*Provided material:*
import Literature.NumberTheory.LFunctions.FeketePolyaKernelReweightedQuadratic
import HarnessLib

/-!
# No real zero for real primitive characters of conductor `36181 ≤ q ≤ 36866`: REWEIGHTED Fekete–Pólya rows, in the kernel

Topic `Literature/NumberTheory/LFunctions`; namespace `Literature.NumberTheory.LFunctions`. THEOREMS only (no
definition, no named fact, no `sorry`; standard axioms): one PUBLIC theorem **`noRealZero{Odd,Even}_fp_<q>`** per
fundamental discriminant `D`, `|D| = q ∈ [36181, 36866]`, with NO plain Fekete–Pólya witness in the scanned range but a REWEIGHTED one — the coefficients of `L(s, χ)·G(s)`, `G(s) = ∏(1 + ε_p p^(-s))` (`ε_p = ∓χ(p)`: remove / double the multiples of `p`; `ε_p = ±1` at `p ∣ q`), have non-negative iterated sums of some order over one period (`FeketePolyaReweighted.lean`, `FeketePolyaKernelCertificatesWeighted{,Wrappers}.lean`) — for every primitive
quadratic `χ` mod `q` of the parity of `D` and every `σ ∈ (0, 1)`, `L(σ, χ) ≠ 0` (statement shape of the
`interval_cases` bullets of the `NoRealZero{Odd,Even}…` range files, so a range assembly cites them by name).
Cell `parity-realchar`, kernel floor of the wide column (TARGET §2 row 19), Fekete–Pólya lane (seat prover-2).

Method (engine v4, reweighted): `FeketePolyaKernelCertificatesWeighted{,Wrappers}.lean` — the iterated partial sums of
order `K` of the reweighted value stream are non-negative over one period `N`, decided in the kernel BLOCKWISE on packed
base-`2^b` digits (`blockCertD b e K N D₀ (rwTabs kind b ps N (twOf fs))`: weight tables = sums of dilated sign tables of the character from the
quadratic-residue bitsets of the prime factors of the conductor — the factor list is part of each certificate,
primality by `norm_num` — prefix sums by one big-integer multiplication per order and block, sign test by one
AND), hence `G(σ)·ℜL(σ, χ) > 0` (the Laplace-integral form of MV (5.23) with the substitution `t ↦ dt`, `FeketePolyaReweighted`) and
`L(σ, χ) ≠ 0`.  Witnesses `(G, K)` from the reweighted scan of this seat (`HOME/parity-realchar-prover-2/tools-v4/fpscan4.c`, primes `≤ 17`,
periods `≤ 2·10⁶`; no kit); the digit width `b` is two bits above the size of
the running-sum bound recorded by the scan.  1 characters in this file (est. 52 kernel-s).
Only the rows RESCUED by the reweighted scan (and not already covered by a plain witness) appear here; the rest stays with the
truncation certificates of the companion lane.

## References

* H. L. Montgomery, R. C. Vaughan, *Multiplicative Number Theory I*, CUP 2007, §9.3 Thm 9.13, §11.2.1
  Exercises 7–8. [MontgomeryVaughan2007]
* M. Fekete, G. Pólya, *Über ein Problem von Laguerre*, Rend. Circ. Mat. Palermo 34 (1912) 89–120. [FeketePolya1912]
-/

namespace Literature.NumberTheory.LFunctions

open FeketePolyaKernel

set_option maxHeartbeats 400000 in
/-- `D = 36181`: the even character `(·/36181)` of conductor `36181` (`36181`: 97 · 373) — NO plain Fekete–Pólya witness in the scanned range; REWEIGHTED witness: the coefficients of `L(s, χ)·(1 + 3^{-s} + 3^{-2s}) (1 + 5^{-s})` have non-negative iterated sums of order `6` over the period `1628145` (block certificate, digits of `105` bits, splitting depth `13`); est. `52.4` kernel-s. [cite: MontgomeryVaughan2007, §11.2.1 Exercises 7 (g), 8] -/
theorem noRealZeroEven_fp_36181 :
    ∀ χ : DirichletCharacter ℂ 36181, χ.IsQuadratic → χ.IsPrimitive → χ.Even →
      ∀ σ : ℝ, 0 < σ → σ < 1 → χ.LFunction σ ≠ 0 :=
  good_even_of_odd_rw2 [97, 373] (by norm_num) (by decide) (by decide) [(3, 1, 1), (5, 1, 0)] 1628145 6 105 13 (by decide) (by decide) (by decide) (by decide) (by decide) (by decide)
    (Or.inr (by decide +kernel))

end Literature.NumberTheory.LFunctions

*Problem to work on:* Transcribe only the lines from the beginning of the entries to the line with "definition, no named", inclusive, exactly as written.

*Solved exercise:*
import Literature.NumberTheory.LFunctions.FeketePolyaKernelReweightedQuadratic
import HarnessLib

/-!
# No real zero for real primitive characters of conductor `36181 ≤ q ≤ 36866`: REWEIGHTED Fekete–Pólya rows, in the kernel

Topic `Literature/NumberTheory/LFunctions`; namespace `Literature.NumberTheory.LFunctions`. THEOREMS only (no
definition, no named fact, no `sorry`; standard axioms): one PUBLIC theorem **`noRealZero{Odd,Even}_fp_<q>`** per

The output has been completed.